While treaty negotiations involve parties from different sectors and countries, one group of stakeholders is noticeably absent from the talks: the entrepreneurs and innovators working to solve the plastic waste crisis.

Dozens of entrepreneurs and startups have been working on plastic pollution mitigation and cleanup for years. Their absence from current negotiations puts the implementation of a Global Plastics Treaty at risk, says Peter Hjemdahl, co-founder and chief innovation officer of the Innovation Alliance for a Global Plastics Treaty.
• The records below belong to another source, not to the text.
/-- **Arthur–Clozel, Lemma 1.1 (i), existence — abstract hypotheses.** Let `σ` be an
automorphism of `E / F` of prime order `ℓ` (`σ^ℓ = 1`, the `σ^j`, `j < ℓ`, pairwise distinct)
with fixed field `F` and `[E : F] = ℓ`. Then for every `x ∈ GL_n(E)` the norm
`N x = x x^σ ⋯ x^{σ^{ℓ-1}}` is conjugate in `GL_n(E)` to (the image of) an element of `GL_n(F)`.
[cite: ArthurClozelAMS120, Ch. 1, Lemma 1.1] -/
theorem exists_isConj_map_algebraMap_normMap_of {σ : E ≃ₐ[F] E} {ℓ : ℕ} (hℓ : ℓ.Prime)
    (hσℓ : σ ^ ℓ = 1) (hfix : ∀ e : E, σ e = e → e ∈ Set.range (algebraMap F E))
    (ε : Basis (Fin ℓ) F E)
    (hdist : Function.Injective fun j : Fin ℓ => (σ ^ (j : ℕ) : E ≃ₐ[F] E)) (x : GL n E) :
    ∃ y : GL n F,
      IsConj (Matrix.GeneralLinearGroup.map (algebraMap F E) y) (normMap σ ℓ x) := by
  classical
  set u : GL n E := normMap σ ℓ x with hu
  set T : (n → E) →ₗ[E] (n → E) := Matrix.toLin' (u : Matrix n n E) with hT
  -- `u` is rational over `F`
  have hrat : IsRationalEnd F T :=
    isRationalEnd_of_semilinear hℓ hσℓ hfix ε hdist T (twistFrob σ x) (twistFrob_bijective σ x)
      (fun w => by
        rw [hT, Matrix.toLin'_apply, Matrix.toLin'_apply]
        exact twistFrob_mulVec_normMap hσℓ x w)
      (fun w => by
        rw [hT, Matrix.toLin'_apply]
        exact twistFrob_iterate_of_pow_eq_one hσℓ x w)
  obtain ⟨S, hSf, hSi, hSs, hST⟩ := hrat
  -- a basis of `Eⁿ` inside `S`, indexed by `n`
  haveI : Fintype S := hSf.fintype
  have hrange : Set.range (fun s : S => (s : n → E)) = S := Subtype.range_coe
  set bS : Basis S E (n → E) := Basis.mk hSi (by
    change ⊤ ≤ Submodule.span E (Set.range fun s : S => (s : n → E))
    rw [hrange, hSs]) with hbS
  have hbSapp : ∀ s : S, bS s = (s : n → E) := fun s => by
    rw [hbS, Basis.mk_apply]
    rfl
  have hcard : Fintype.card S = Fintype.card n := by
    rw [← Module.finrank_eq_card_basis bS, Module.finrank_fintype_fun_eq_card]
  set e : S ≃ n := Fintype.equivOfCardEq hcard
  set b : Basis n E (n → E) := bS.reindex e with hb
  have hbapp : ∀ j, b j = ((e.symm j : S) : n → E) := fun j => by
    rw [hb, Basis.reindex_apply, hbSapp]
  have hbrange : Set.range b = S := by
    rw [hb, Basis.range_reindex]
    rw [show (⇑bS : S → n → E) = fun s : S => (s : n → E) from funext hbSapp, hrange]
  -- the matrix of `T` in the basis `b` has entries in `F`
  have hentries : ∀ i j, LinearMap.toMatrix b b T i j ∈ Set.range (algebraMap F E) := by
    intro i j
    rw [LinearMap.toMatrix_apply]
    have hmem : T (b j) ∈ Submodule.span F (Set.range b) := by
      rw [hbrange, hbapp]
      exact hST _ (e.symm j).2
    exact (b.mem_span_iff_repr_mem F (T (b j))).1 hmem i
  choose c hc using hentries
  set Y' : Matrix n n F := Matrix.of fun i j => c i j with hY'
  have hY : (Y'.map (algebraMap F E) : Matrix n n E) = LinearMap.toMatrix b b T := by
    ext i j
    simp [hY', hc]
  -- change of basis: `A Y A' = u`
  set A : Matrix n n E := (Pi.basisFun E n).toMatrix b with hA
  set A' : Matrix n n E := b.toMatrix (Pi.basisFun E n) with hA'
  have hAA' : A * A' = 1 := Basis.toMatrix_mul_toMatrix_flip _ _
  have hA'A : A' * A = 1 := Basis.toMatrix_mul_toMatrix_flip _ _
  have hconj : A * LinearMap.toMatrix b b T * A' = (u : Matrix n n E) := by
    rw [hA, hA', basis_toMatrix_mul_linearMap_toMatrix_mul_basis_toMatrix,
      LinearMap.toMatrix_eq_toMatrix', hT, LinearMap.toMatrix'_toLin']
  -- `det Y' ≠ 0`
  have hdetY : Y'.det ≠ 0 := by
    intro h0
    have h1 : (LinearMap.toMatrix b b T).det = 0 := by
      rw [← hY, ← RingHom.mapMatrix_apply, ← RingHom.map_det, h0, map_zero]
    have h2 : (u : Matrix n n E).det = 0 := by
      rw [← hconj, Matrix.det_mul, Matrix.det_mul, h1, mul_zero, zero_mul]
    exact (Matrix.isUnit_iff_isUnit_det (u : Matrix n n E) |>.1 u.isUnit).ne_zero h2
  -- conclusion
  set AU : GL n E := ⟨A, A', hAA', hA'A⟩ with hAU
  refine ⟨Matrix.GeneralLinearGroup.mkOfDetNeZero Y' hdetY, isConj_iff.2 ⟨AU, ?_⟩⟩
  apply Units.ext
  simp only [Units.val_mul, hu]
  rw [← hconj, ← hY]
  congr 1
Championed by rePurpose Global and the Ocean Cleanup, the Innovation Alliance is pushing to bring innovators and entrepreneurs to the negotiating table.

“At the first negotiations for the plastics treaty in Uruguay in December, we realized that rePurpose was the only representative of the innovation ecosystem that could even make it there," Hjemdahl said. "There were advocacy organizations, trade associations and lobbyists, but it was so glaringly lacking that the solutionists and innovators were not present in negotiations.”

The process to receive the accreditation needed to participate in U.N. negotiations is restrictive, and Hjemdahl claims it favors NGOs over for-profit companies. While big businesses can gain access through the trade groups and lobbyists that represent their interests, entrepreneurs and startups can become locked out. “That’s why we decided to come together to form an alliance," Hjemdahl said. "We wanted to elevate the perspectives of those closest to tackling plastic waste, and we want to ensure that the global treaty lives up to its promised potential.”  

What is the Global Plastics Treaty? 

The Global Plastics Treaty has the potential to alter the trajectory of the plastic waste crisis. Only 9 percent of plastics are recycled globally today. And recycling is not without risks to human health and the environment.

Of the more than 13,000 chemicals added to plastic, only 128 are internationally regulated. Studies about human health and environmental impacts are still underway, and more research is needed. “Plastic action is a rapidly evolving landscape," Hjemdahl said. "There is so much yet to learn about plastics. We just last year learned that plastic is in our bloodstreams. It’s an evolving space, so data is critical, even to understand the magnitude of the problem, and we need to understand the size of the problem before we can understand how much money is needed to help solve it.” 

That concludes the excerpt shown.